He said that it was alarming that the Wahhabi movement was not under proper surveillance by the Bosnian security services.

“We do not even know the exact number of these radicals, but on top of the Wahhabi movement there are individual, smaller terrorist cells which are not exposed and which only recruit and train operatives and serve as a connection to send fighters abroad, but these structures can also be used for domestic terrorist attacks,” he said.

He said it was time for the security services in the various parts of the politically and ethnically divided country to work together.

“The security system is flawed and it needs to do much more to prevent and respond quickly. Security agencies should share data, identify potential perpetrators from that group and check reliably and act to thwart new terrorist actions,” he proposed.

Bosnian sociologist Ivan Sijakovic disagreed, however, insisting that simply leaving the security services and police to deal with Islamist militancy will not work and that society must undergo significant reform to avoid being trapped in religious divisions.

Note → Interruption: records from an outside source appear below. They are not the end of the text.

import Summits.MatrixMultiplication.OmegaCensus.STPPZoo313Checker
import Summits.MatrixMultiplication.OmegaCensus.STPPZoo313TableP4

/-!
# ω-census (abelian STPP census): certification rows of the (3,13)@61 two-above zoo — leaf ranges, part 89

HONEST FRAMING (pub-omega census; verbatim): lottery ticket; floor = certified bounds/negative ranges.
Census STRUCTURE (seat pub-omega-stpp-1 gen 33, 2026-08-29), family (b2).  Kernel rows for `zoo313_61_of_rows` (`STPPZoo313Theorem.lean`): the depth-first
zoo search `zooGo 61 zooTbl61 …` (`STPPZoo313Checker.lean`) split along the prefix tree of the difference sequence; sibling ranges of one node are decided
in one `decide +kernel` (≤ 15 000 leaves each); node theorems glue their children (`List.range'_append`).  Generator: HOME
`pub-omega-stpp-1-g33/code/gen_zoo_rows.py`.  Nothing here is progress on `ω`.
-/

namespace Summit.MatrixMultiplication.OmegaCensus.CubeNB.S2

/-- Zoo rows: node [22], children d ∈ [1, 1] (14886 leaves). [folklore] -/
theorem zooRow_r22_1_1 : ((List.range' 1 1).all fun d => cond (Nat.ble 2 d) (Nat.beq 2 0 || zooGo 61 zooTbl61 10 (37 - d) (2 - 1) (22 + d) (4194305 ||| (1 <<< (22 + d))) ((22 + d) :: [22, 0])) (zooGo 61 zooTbl61 10 (37 - d) 2 (22 + d) (4194305 ||| (1 <<< (22 + d))) ((22 + d) :: [22, 0]))) = true := by
  decide +kernel

/-- Zoo rows: node [22], children d ∈ [2, 27] (3276 leaves). [folklore] -/
theorem zooRow_r22_2_26 : ((List.range' 2 26).all fun d => cond (Nat.ble 2 d) (Nat.beq 2 0 || zooGo 61 zooTbl61 10 (37 - d) (2 - 1) (22 + d) (4194305 ||| (1 <<< (22 + d))) ((22 + d) :: [22, 0])) (zooGo 61 zooTbl61 10 (37 - d) 2 (22 + d) (4194305 ||| (1 <<< (22 + d))) ((22 + d) :: [22, 0]))) = true := by
  decide +kernel

/-- Zoo rows: node [23], children d ∈ [1, 6] (14856 leaves). [folklore] -/
theorem zooRow_r23_1_6 : ((List.range' 1 6).all fun d => cond (Nat.ble 2 d) (Nat.beq 2 0 || zooGo 61 zooTbl61 10 (36 - d) (2 - 1) (23 + d) (8388609 ||| (1 <<< (23 + d))) ((23 + d) :: [23, 0])) (zooGo 61 zooTbl61 10 (36 - d) 2 (23 + d) (8388609 ||| (1 <<< (23 + d))) ((23 + d) :: [23, 0]))) = true := by
  decide +kernel

/-- Zoo rows: node [23], children d ∈ [7, 26] (1920 leaves). [folklore] -/
theorem zooRow_r23_7_20 : ((List.range' 7 20).all fun d => cond (Nat.ble 2 d) (Nat.beq 2 0 || zooGo 61 zooTbl61 10 (36 - d) (2 - 1) (23 + d) (8388609 ||| (1 <<< (23 + d))) ((23 + d) :: [23, 0])) (zooGo 61 zooTbl61 10 (36 - d) 2 (23 + d) (8388609 ||| (1 <<< (23 + d))) ((23 + d) :: [23, 0]))) = true := by
  decide +kernel

end Summit.MatrixMultiplication.OmegaCensus.CubeNB.S2
import Literature.NumberTheory.LFunctions.DegreeUniformTwistedZeroFreeRegion
import Literature.NumberTheory.LFunctions.ClassGroupLFunctionZeroFreeRegion
import Literature.NumberTheory.LFunctions.DedekindZetaZeroFreeRegionDegreeUniform
import HarnessLib

/-!
# The zero-free region for class group `L`-functions with an ABSOLUTE constant
# (Thorner–Zaman Theorem 3.1 / Lagarias–Odlyzko Lemma 8.1, uniformly in the field and its degree)

Topic `Literature/NumberTheory/LFunctions` (namespace `Literature.NumberTheory.LFunctions.NumberField`).
Everything in this file is PROVED (theorems only; no named facts).

`ClassGroupLFunctionZeroFreeRegion.lean` proves the zero-free region
`σ > 1 − c/(log|d_K| + log(|t| + 4))` for the class group `L`-functions `L(s, χ)`, `χ ≠ 1`, of the
number fields `K` of a FIXED degree `n`, with `c = c(n)`.  Lagarias–Odlyzko [LO, Lemma 8.1] and
Thorner–Zaman [TZ, Theorem 3.1] have instead the region `σ > 1 − c/log(d_K (|t| + 3)^{n_K})` with
`c` ABSOLUTE, the degree entering only through the size `log d_K + n_K log(|t| + 3)`.  Here we
obtain this degree-uniform form from the size-functional engine
`DegreeUniformTwistedZeroFreeRegion.lean` with the size functional

  `𝓛(t) = M_K(t) = log|d_K| + 3 n_K + (n_K + 1) log(|t| + 7)`  (`discBound K t`),

for which ALL the numeric parameters of the datum are absolute:
`η = 1`, `G = 1` (`|L₀(s, χ)| ≤ 2|d_K| e^{2n_K} (|t|+6)^{n_K+1} ≤ e^{M_K(t)}`,
`norm_classGroupLFunction₀_le`), `G' = 11` (`|L(1 + 1/32 + it, χ)| ≥ e^{−32 n_K} ≥ e^{−11 M_K(t)}`),
`K₀ = 77760` (Stark / Lagarias–Odlyzko: `Re(−ζ_K'/ζ_K)(σ) ≤ 1/(σ−1) + 77760 M_K(0)`,
`re_LSeries_vonMangoldtNorm_le`), `C₂ = 77761` (`Re(−L'/L)(s, ψ) ≤ 1 + 77760 M_K(t)`,
`re_LSeries_twistVonMangoldt_le`).

Main results:

* (`M_K` is a size functional in the sense of `DegreeUniformTwistedZFRData`:
  `DedekindZetaZeroFreeRegionDegreeUniform.lean`;)
* `degreeUniformTwistedZFRData_classGroupLFunction₀_of_ne` / `_of_eq` — the data (`χ² ≠ 1`,
  `pole = false`; `χ² = 1 ≠ χ`, `pole = true`);
* `exists_zeroFree_classGroupLFunction₀_absolute` — **TZ Theorem 3.1 (zero-free region) for the
  class group characters `χ ≠ 1`, with an absolute constant**: there is `c > 0` such that for EVERY
  number field `K` (any degree), every class group character `χ ≠ 1` and every zero `ρ = β + iγ` of
  `L₀(s, χ)` with `β > 1 − c/M_K(γ)`, `χ² = 1` and `γ = 0`; `exists_zeroFree_classGroupLFunction_absolute`
  — the same for `L(s, χ)` (`ρ ≠ 1`);
* (`discBound_le_seven_mul`, `DedekindZetaZeroFreeRegionDegreeUniform.lean`: `M_K(t) ≤ 7 log(Q (|t|+3)^{n_K})`,
  `Q = |d_K| n_K^{n_K}`, `n_K ≥ 2` — the region above contains Thorner–Zaman's
  `σ > 1 − (c/7)/log(Q(|t| + 3)^{n_K})`.)

(That there is at most one exceptional zero among ALL `χ` incl. `ζ_K`, and that it is simple — the
remaining clauses of TZ Theorem 3.1 — is Landau–Page; `ζ_K` itself, with an absolute constant, is
`DedekindZetaZeroFreeRegionDegreeUniform.lean`.)

## References

* J. Thorner, A. Zaman, *A unified and improved Chebotarev density theorem*, Algebra & Number
  Theory 13 (2019), Theorem 3.1. [ThornerZaman2019]
* J. C. Lagarias, A. M. Odlyzko, *Effective versions of the Chebotarev density theorem* (1977),
  Lemmas 5.3, 5.6, 8.1. [LagariasOdlyzko1977]
* H. L. Montgomery, R. C. Vaughan, *Multiplicative Number Theory I*, CUP 2007, §11.1.
  [MontgomeryVaughan2007]
-/

noncomputable section

open scoped NumberField nonZeroDivisors ComplexConjugate
open Complex Filter Topology Set Metric NumberField

namespace Literature.NumberTheory.LFunctions.NumberField

variable {K : Type*} [Field K] [NumberField K]

/-! ### The growth and the lower bound against `M_K` -/

/-- **`|L₀(s, χ)| ≤ e^{M_K(t)}` for `−1/2 ≤ σ ≤ 3`**, `χ ≠ 1`:
`2|d_K| e^{2n_K} (|t|+6)^{n_K+1} ≤ |d_K| e^{3n_K} (|t|+7)^{n_K+1}` (`2 ≤ e ≤ e^{n_K}`).
[folklore] -/
theorem norm_classGroupLFunction₀_le_exp_discBound {χ : ClassGroup (𝓞 K) →* ℂˣ} (hχ : χ ≠ 1)
    {s : ℂ} (hs : -1 / 2 ≤ s.re) (hs3 : s.re ≤ 3) :
    ‖classGroupLFunction₀ K χ s‖ ≤ Real.exp (discBound K s.im) := by
  refine (norm_classGroupLFunction₀_le hχ hs hs3).trans ?_
  set n : ℕ := Module.finrank ℚ K with hn
  have hn1 : (1 : ℝ) ≤ n := by exact_mod_cast Module.finrank_pos (R := ℚ) (M := K)
  have hd : (0 : ℝ) < ((discr K).natAbs : ℝ) := by
    exact_mod_cast Int.natAbs_pos.mpr (discr_ne_zero K)
  have hτ : (0 : ℝ) < |s.im| + 6 := by positivity
  unfold discBound
  rw [← hn, Real.exp_add, Real.exp_add, Real.exp_log hd,
    show ((n : ℝ) + 1) * Real.log (|s.im| + 7) = ((n + 1 : ℕ) : ℝ) * Real.log (|s.im| + 7) by
      push_cast; ring,
    Real.exp_nat_mul, Real.exp_log (by positivity)]
  have h1 : (|s.im| + 6) ^ (n + 1) ≤ (|s.im| + 7) ^ (n + 1) :=
    pow_le_pow_left₀ hτ.le (by linarith) _
  have h2 : 2 * Real.exp (2 * n) ≤ Real.exp (3 * n) := by
    have h3 : (2 : ℝ) ≤ Real.exp n := by
      have := Real.add_one_le_exp (n : ℝ)
      linarith
    calc 2 * Real.exp (2 * n) ≤ Real.exp n * Real.exp (2 * n) :=
          mul_le_mul_of_nonneg_right h3 (Real.exp_pos _).le
      _ = Real.exp (3 * n) := by rw [← Real.exp_add]; ring_nf
  have h4 : 0 ≤ (|s.im| + 6) ^ (n + 1) := by positivity
  calc 2 * ((discr K).natAbs : ℝ) * Real.exp (2 * n) * (|s.im| + 6) ^ (n + 1)
      = ((discr K).natAbs : ℝ) * (2 * Real.exp (2 * n)) * (|s.im| + 6) ^ (n + 1) := by ring
    _ ≤ ((discr K).natAbs : ℝ) * Real.exp (3 * n) * (|s.im| + 7) ^ (n + 1) := by
        gcongr
    _ = ((discr K).natAbs : ℝ) * Real.exp (3 * (n : ℝ)) * (|s.im| + 7) ^ (n + 1) := by norm_cast

/-- **`|L₀(1 + 1/32 + it, χ)| ≥ e^{−11 M_K(t)}`**, `χ ≠ 1`: `|L(s, χ)| ≥ ζ_K(σ)^{-1} ≥ e^{−n_K/(σ−1)}`
(`exp_neg_finrank_div_le_norm_classGroupLFunction`) and `32 n_K ≤ 11 · 3 n_K ≤ 11 M_K(t)`.
[folklore] -/
theorem exp_neg_discBound_le_norm_classGroupLFunction₀ {χ : ClassGroup (𝓞 K) →* ℂˣ} (hχ : χ ≠ 1)
    (t : ℝ) :
    Real.exp (-(11 * discBound K t)) ≤ ‖classGroupLFunction₀ K χ (1 + 1 / 32 + t * I)‖ := by
  have hre : (1 + 1 / 32 + t * I : ℂ).re = 1 + 1 / 32 := by simp
  have hs1 : 1 < (1 + 1 / 32 + t * I : ℂ).re := by rw [hre]; norm_num
  have hne : (1 + 1 / 32 + t * I : ℂ) ≠ 1 := fun h ↦ by
    have := congrArg Complex.re h; rw [hre, one_re] at this; norm_num at this
  rw [classGroupLFunction₀_eq χ hne hχ]
  refine le_trans ?_ (exp_neg_finrank_div_le_norm_classGroupLFunction K χ hs1)
  rw [Real.exp_le_exp, hre, show (1 : ℝ) + 1 / 32 - 1 = 1 / 32 by norm_num, neg_le_neg_iff]
  have := three_mul_finrank_le_discBound (K := K) t
  have h0 : (0 : ℝ) ≤ Module.finrank ℚ K := Nat.cast_nonneg _
  rw [div_eq_mul_inv, show ((1 : ℝ) / 32)⁻¹ = 32 by norm_num]
  nlinarith

/-! ### The datum -/

section Datum

/-- The fields of `DegreeUniformTwistedZFRData` shared by both cases, for `χ ≠ 1`, `𝓛 = M_K`,
`η = 1`, `G = 1`, `G' = 11`, `K₀ = 77760`. [folklore] -/
theorem degreeUniformZFRData_common {χ : ClassGroup (𝓞 K) →* ℂˣ} (hχ : χ ≠ 1) :
    (∀ σ : ℝ, 1 < σ → σ ≤ 2 →
      (LSeries (fun m ↦ (vonMangoldtNorm K m : ℂ)) σ).re ≤ 1 / (σ - 1) + 77760 * discBound K 0) ∧
    (∀ s : ℂ, 1 - (1 : ℝ) < s.re → s.re ≤ 3 →
      ‖classGroupLFunction₀ K χ s‖ ≤ Real.exp (1 * discBound K s.im)) ∧
    (∀ t : ℝ, Real.exp (-(11 * discBound K t)) ≤
      ‖classGroupLFunction₀ K χ (1 + (1 : ℝ) / 32 + t * I)‖) := by
  refine ⟨fun σ hσ hσ2 ↦ ?_, fun s hs hs3 ↦ ?_, fun t ↦ ?_⟩
  · have h := re_LSeries_vonMangoldtNorm_le (K := K) (s := (σ : ℂ)) (by simpa using hσ)
      (by simpa using hσ2)
    have h1 : (1 / ((σ : ℂ) - 1)).re = 1 / (σ - 1) := by
      rw [show (σ : ℂ) - 1 = ((σ - 1 : ℝ) : ℂ) by push_cast; ring, ← Complex.ofReal_one,
        ← Complex.ofReal_div, Complex.ofReal_re]
    rwa [h1, Complex.ofReal_im] at h
  · rw [one_mul]
    exact norm_classGroupLFunction₀_le_exp_discBound hχ (by linarith) hs3
  · simpa using exp_neg_discBound_le_norm_classGroupLFunction₀ hχ t

/-- **The datum for `χ² ≠ 1`** (`pole = false`): `DegreeUniformTwistedZFRData` for `F = L₀(·, χ)`
with the size functional `M_K` and the ABSOLUTE parameters `η = 1`, `G = 1`, `G' = 11`,
`K₀ = 77760`, `C₂ = 77761`; `Λ₀ = Λ_K`, `Λ₁ = Λ_χ`, `Λ₂ = Λ_{χ²}`.
[cite: ThornerZaman2019, Theorem 3.1] -/
theorem degreeUniformTwistedZFRData_classGroupLFunction₀_of_ne {χ : ClassGroup (𝓞 K) →* ℂˣ}
    (h2 : χ * χ ≠ 1) :
    DegreeUniformTwistedZFRData 1 1 11 77760 77761 false (discBound K)
      (vonMangoldtNorm K) (twistVonMangoldt K (classGroupCharIdealHom χ))
      (twistVonMangoldt K (classGroupCharIdealHom (χ * χ))) (classGroupLFunction₀ K χ) := by
  have hχ : χ ≠ 1 := fun h ↦ h2 (by rw [h]; exact mul_one (1 : ClassGroup (𝓞 K) →* ℂˣ))
  obtain ⟨h0, hgr, hlow⟩ := degreeUniformZFRData_common (K := K) hχ
  exact {
    eta_pos := one_pos
    eta_le_one := le_rfl
    G_nonneg := zero_le_one
    G'_nonneg := by norm_num
    K₀_nonneg := by norm_num
    C₂_nonneg := by norm_num
    one_le_ell := one_le_discBound K
    ell_two_mul_le := discBound_two_mul_le
    ell_zero_le := discBound_zero_le_discBound
    ell_le_of_near := discBound_le_two_mul_of_near
    nonneg := vonMangoldtNorm_nonneg
    summable := fun s hs ↦ LSeriesSummable_vonMangoldtNorm hs
    re_LSeries₀_le := h0
    norm_le₁ := norm_twistVonMangoldt_le (norm_classGroupCharIdealHom_le χ)
    norm_le₂ := norm_twistVonMangoldt_le (norm_classGroupCharIdealHom_le (χ * χ))
    three_four_one := fun σ hσ t ↦ three_four_one_classGroupChar K χ hσ t
    differentiableOn := (differentiable_classGroupLFunction₀ χ).differentiableOn
    ne_zero := fun s hs ↦ by
      have hs1 : s ≠ 1 := fun h ↦ by rw [h, one_re] at hs; exact lt_irrefl _ hs
      rw [classGroupLFunction₀_eq χ hs1 hχ]
      exact classGroupLFunction_ne_zero_of_one_lt_re K χ hs
    logDeriv_eq := fun s hs ↦ logDeriv_classGroupLFunction₀_eq hχ hs
    growth := fun s hs hs3 ↦ hgr s hs hs3
    lower := fun t ↦ by simpa using hlow t
    re_LSeries₂_le := fun s hs hs2 ↦ by
      have h := re_LSeries_twistVonMangoldt_le (K := K) h2 hs hs2
      have hM := one_le_discBound K s.im
      simp only [Bool.false_eq_true, ↓reduceIte, zero_add]
      linarith
    reflect := fun h ↦ absurd h Bool.false_ne_true }

/-- **The datum for a real character** (`χ² = 1`, `χ ≠ 1`, `pole = true`): as above with
`Λ₂ = Λ_{χ²} = Λ_K`, the companion bound being the Stark-type bound for `−ζ_K'/ζ_K`, and the
reflection symmetry from `conj L₀(conj s, χ) = L₀(s, χ)`. [cite: ThornerZaman2019, Theorem 3.1] -/
theorem degreeUniformTwistedZFRData_classGroupLFunction₀_of_eq {χ : ClassGroup (𝓞 K) →* ℂˣ}
    (hχ : χ ≠ 1) (h2 : χ * χ = 1) :
    DegreeUniformTwistedZFRData 1 1 11 77760 77761 true (discBound K)
      (vonMangoldtNorm K) (twistVonMangoldt K (classGroupCharIdealHom χ))
      (twistVonMangoldt K (classGroupCharIdealHom (χ * χ))) (classGroupLFunction₀ K χ) := by
  obtain ⟨h0, hgr, hlow⟩ := degreeUniformZFRData_common (K := K) hχ
  exact {
    eta_pos := one_pos
    eta_le_one := le_rfl
    G_nonneg := zero_le_one
    G'_nonneg := by norm_num
    K₀_nonneg := by norm_num
    C₂_nonneg := by norm_num
    one_le_ell := one_le_discBound K
    ell_two_mul_le := discBound_two_mul_le
    ell_zero_le := discBound_zero_le_discBound
    ell_le_of_near := discBound_le_two_mul_of_near
    nonneg := vonMangoldtNorm_nonneg
    summable := fun s hs ↦ LSeriesSummable_vonMangoldtNorm hs
    re_LSeries₀_le := h0
    norm_le₁ := norm_twistVonMangoldt_le (norm_classGroupCharIdealHom_le χ)
    norm_le₂ := norm_twistVonMangoldt_le (norm_classGroupCharIdealHom_le (χ * χ))
    three_four_one := fun σ hσ t ↦ three_four_one_classGroupChar K χ hσ t
    differentiableOn := (differentiable_classGroupLFunction₀ χ).differentiableOn
    ne_zero := fun s hs ↦ by
      have hs1 : s ≠ 1 := fun h ↦ by rw [h, one_re] at hs; exact lt_irrefl _ hs
      rw [classGroupLFunction₀_eq χ hs1 hχ]
      exact classGroupLFunction_ne_zero_of_one_lt_re K χ hs
    logDeriv_eq := fun s hs ↦ logDeriv_classGroupLFunction₀_eq hχ hs
    growth := fun s hs hs3 ↦ hgr s hs hs3
    lower := fun t ↦ by simpa using hlow t
    re_LSeries₂_le := fun s hs hs2 ↦ by
      have hΛ : twistVonMangoldt K (classGroupCharIdealHom (χ * χ)) =
          fun m ↦ (vonMangoldtNorm K m : ℂ) := by
        rw [h2, classGroupCharIdealHom_one]
        funext m
        exact twistVonMangoldt_trivialChar m
      rw [hΛ]
      have h := re_LSeries_vonMangoldtNorm_le (K := K) hs hs2
      have hM := discBound_nonneg K s.im
      simp only [↓reduceIte]
      linarith
    reflect := fun _ ρ _ hρ ↦ classGroupLFunction₀_conj_eq_zero hχ h2 hρ }

end Datum

/-! ### The zero-free region with an absolute constant -/

/-- **Zero-free region for class group `L`-functions with an ABSOLUTE constant**
([ThornerZaman2019, Theorem 3.1] for `χ ≠ 1`; Lagarias–Odlyzko Lemma 8.1): there is an absolute
`c > 0` such that for EVERY number field `K`, every class group character `χ ≠ 1` of `K` and every
zero `ρ` of the entire function `L₀(s, χ)` (= `L(s, χ)` off `s = 1`) with
`Re ρ > 1 − c/M_K(Im ρ)`, `M_K(t) = log|d_K| + 3n_K + (n_K + 1) log(|t| + 7)`, the character is
real (`χ² = 1`) and the zero is real (`Im ρ = 0`). [cite: ThornerZaman2019, Theorem 3.1] -/
theorem exists_zeroFree_classGroupLFunction₀_absolute :
    ∃ c : ℝ, 0 < c ∧ ∀ (K : Type) [Field K] [NumberField K],
      ∀ χ : ClassGroup (𝓞 K) →* ℂˣ, χ ≠ 1 → ∀ ρ : ℂ, classGroupLFunction₀ K χ ρ = 0 →
        1 - c / discBound K ρ.im < ρ.re → χ * χ = 1 ∧ ρ.im = 0 := by
  obtain ⟨c, hc, hzf⟩ := DegreeUniformTwistedZFRData.exists_zeroFree_const
    (η := 1) (G := 1) (G' := 11) (K₀ := 77760) (C₂ := 77761)
    one_pos zero_le_one (by norm_num) (by norm_num) (by norm_num)
  refine ⟨c, hc, fun K _ _ χ hχ ρ hρ hregion ↦ ?_⟩
  by_cases h2 : χ * χ = 1
  · have hdat := degreeUniformTwistedZFRData_classGroupLFunction₀_of_eq hχ h2
    exact ⟨h2, (hzf _ _ _ _ _ _ hdat ρ hρ hregion).2⟩
  · have hdat := degreeUniformTwistedZFRData_classGroupLFunction₀_of_ne h2
    have := (hzf _ _ _ _ _ _ hdat ρ hρ hregion).1
    exact absurd this Bool.false_ne_true

/-- The same for `L(s, χ)` itself (`s ≠ 1`). [cite: ThornerZaman2019, Theorem 3.1] -/
theorem exists_zeroFree_classGroupLFunction_absolute :
    ∃ c : ℝ, 0 < c ∧ ∀ (K : Type) [Field K] [NumberField K],
      ∀ χ : ClassGroup (𝓞 K) →* ℂˣ, χ ≠ 1 → ∀ ρ : ℂ, ρ ≠ 1 → classGroupLFunction K χ ρ = 0 →
        1 - c / discBound K ρ.im < ρ.re → χ * χ = 1 ∧ ρ.im = 0 := by
  obtain ⟨c, hc, h⟩ := exists_zeroFree_classGroupLFunction₀_absolute
  refine ⟨c, hc, fun K _ _ χ hχ ρ hρ1 hρ hregion ↦ h K χ hχ ρ ?_ hregion⟩
  rw [classGroupLFunction₀_eq χ hρ1 hχ, hρ]

end Literature.NumberTheory.LFunctions.NumberField
/-- The integrand of `(f ⋆ g^*)(z)` vanishes off `tsupport g`. [folklore] -/
theorem mulConv_mulStar_eq_setIntegral (f g : G∞ → ℂ) (z : G∞) :
    mulConv (archHaar n K) f (mulStar g) z = ∫ y in tsupport g, f (z * y) * conj (g y) ∂(archHaar n K) := by
  rw [mulConv_mulStar_apply', setIntegral_eq_integral_of_forall_compl_eq_zero]
  intro y hy
  rw [image_eq_zero_of_notMem_tsupport hy, map_zero, mul_zero]

/-- `f ⋆ g^*` is continuous for `f, g` continuous of compact support. [folklore] -/
theorem continuous_mulConv_mulStar {f g : G∞ → ℂ} (hf : Continuous f) (hfs : HasCompactSupport f)
    (hg : Continuous g) : Continuous (mulConv (archHaar n K) f (mulStar g)) :=
  continuous_mulConv (archHaar n K) hf hfs (continuous_mulStar hg)

/-- `f ⋆ g^*` has compact support for `f, g` of compact support. [folklore] -/
theorem hasCompactSupport_mulConv_mulStar {f g : G∞ → ℂ} (hfs : HasCompactSupport f)
    (hgs : HasCompactSupport g) : HasCompactSupport (mulConv (archHaar n K) f (mulStar g)) :=
  hasCompactSupport_mulConv (archHaar n K) hfs (hasCompactSupport_mulStar hgs)

/-- **`f ⋆ g^*` is smooth in the archimedean variable** for `f` a test function and `g` continuous of
compact support: the exponential slice `Y ↦ (f ⋆ g^*)(z e^Y) = ∫_{supp g} f₀(z e^Y y) \overline{g(y)} dy`
is an integral against the `C^∞` kernel `(Y, M) ↦ f₀(z e^Y M)` evaluated along the bounded map
`y ↦ (y : M_n(K_∞))` (`contDiff_integral_kernel_mul`). [folklore] -/
theorem IsArchTestFunction.isArchSmooth_mulConv_mulStar {f g : G∞ → ℂ} (hf : IsArchTestFunction n K f)
    (hg : Continuous g) (hgs : HasCompactSupport g) :
    IsArchSmooth (archGroupGL n K).carrier.subtype (mulConv (archHaar n K) f (mulStar g)) := by
  refine IsArchTestFunction.isArchSmooth_of_contDiff_slice fun z => ?_
  -- the smooth kernel `A(Y, M) = f₀(z e^Y M)`
  set A : Mat × Mat → ℂ := fun p => archExtZero f ((z : Mat) * NormedSpace.exp p.1 * p.2) with hA
  have hexp : ContDiff ℝ ∞ (NormedSpace.exp : Mat → Mat) :=
    contDiff_iff_contDiffAt.2 fun x => Literature.Analysis.Calculus.contDiffAt_exp x
  have hAs : ContDiff ℝ ∞ A :=
    hf.contDiff_archExtZero.comp ((contDiff_const.mul (hexp.comp contDiff_fst)).mul contDiff_snd)
  -- the restricted measure and the bounded map `y ↦ (y : Mat)`
  set ν : Measure G∞ := (archHaar n K).restrict (tsupport g) with hν
  obtain ⟨R, hR⟩ := (hgs.isCompact.image Units.continuous_val).isBounded.subset_closedBall (0 : Mat)
  have hmR : ∀ᵐ y ∂ν, ‖((y : G∞) : Mat)‖ ≤ R := by
    refine (ae_restrict_iff' (isClosed_tsupport g).measurableSet).2 (ae_of_all _ fun y hy => ?_)
    have h := hR ⟨y, hy, rfl⟩
    rwa [Metric.mem_closedBall, dist_zero_right] at h
  have hgs' : HasCompactSupport fun y : G∞ => conj (g y) := hgs.comp_left (map_zero _)
  have hF : Integrable (fun y : G∞ => conj (g y)) ν :=
    ((Complex.continuous_conj.comp hg).integrable_of_hasCompactSupport hgs').restrict
  have hsmooth := Literature.Analysis.Calculus.contDiff_integral_kernel_mul hAs
    (Units.continuous_val.aestronglyMeasurable) hmR hF
  -- identify with the exponential slice
  have hident : (fun M : Mat => mulConv (archHaar n K) f (mulStar g) (z * expGL M)) =
      fun M => ∫ y, A (M, ((y : G∞) : Mat)) * conj (g y) ∂ν := by
    funext M
    rw [mulConv_mulStar_eq_setIntegral]
    refine integral_congr_ae (ae_of_all _ fun y => ?_)
    simp only [hA]
    congr 1
    rw [← coe_expGL, ← Units.val_mul, ← Units.val_mul, archExtZero_coe]
  rw [hident]
  exact hsmooth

“The responsibility falls on religious, political and national [ethnic] leaders. They are always pushing for religious homogeneity. People should be told that in societies where religious identities are so dominant, they are socially and economically flawed societies,” said Sijakovic.

However he said he was not very hopeful that this would happen any time soon.

“I do not see it happening in the next two decades. We are late, late, so late. We should have started right after the war,” he said.

Security expert Azinovic said that the deep social and economic problems in contemporary Bosnia and Herzegovina create fertile ground for militancy to thrive.

“We are the number one country in the world when we look at youth without jobs, which is a big problem. Young people leave to fight since there are so few opportunities to achieve something,” he said.

Lebl said that the threat of radical Islam was also holding back reconciliation and progress in the country.

“I can see that having radical Islam makes it hard for Serbs and Croats to take steps toward reconciliation. When you see what is happening with ISIS to Christians, I think it will be tough for them to reconcile. I think this is why in Bosnia the solution is talking about things, saying the truth about crimes,” Lebl said.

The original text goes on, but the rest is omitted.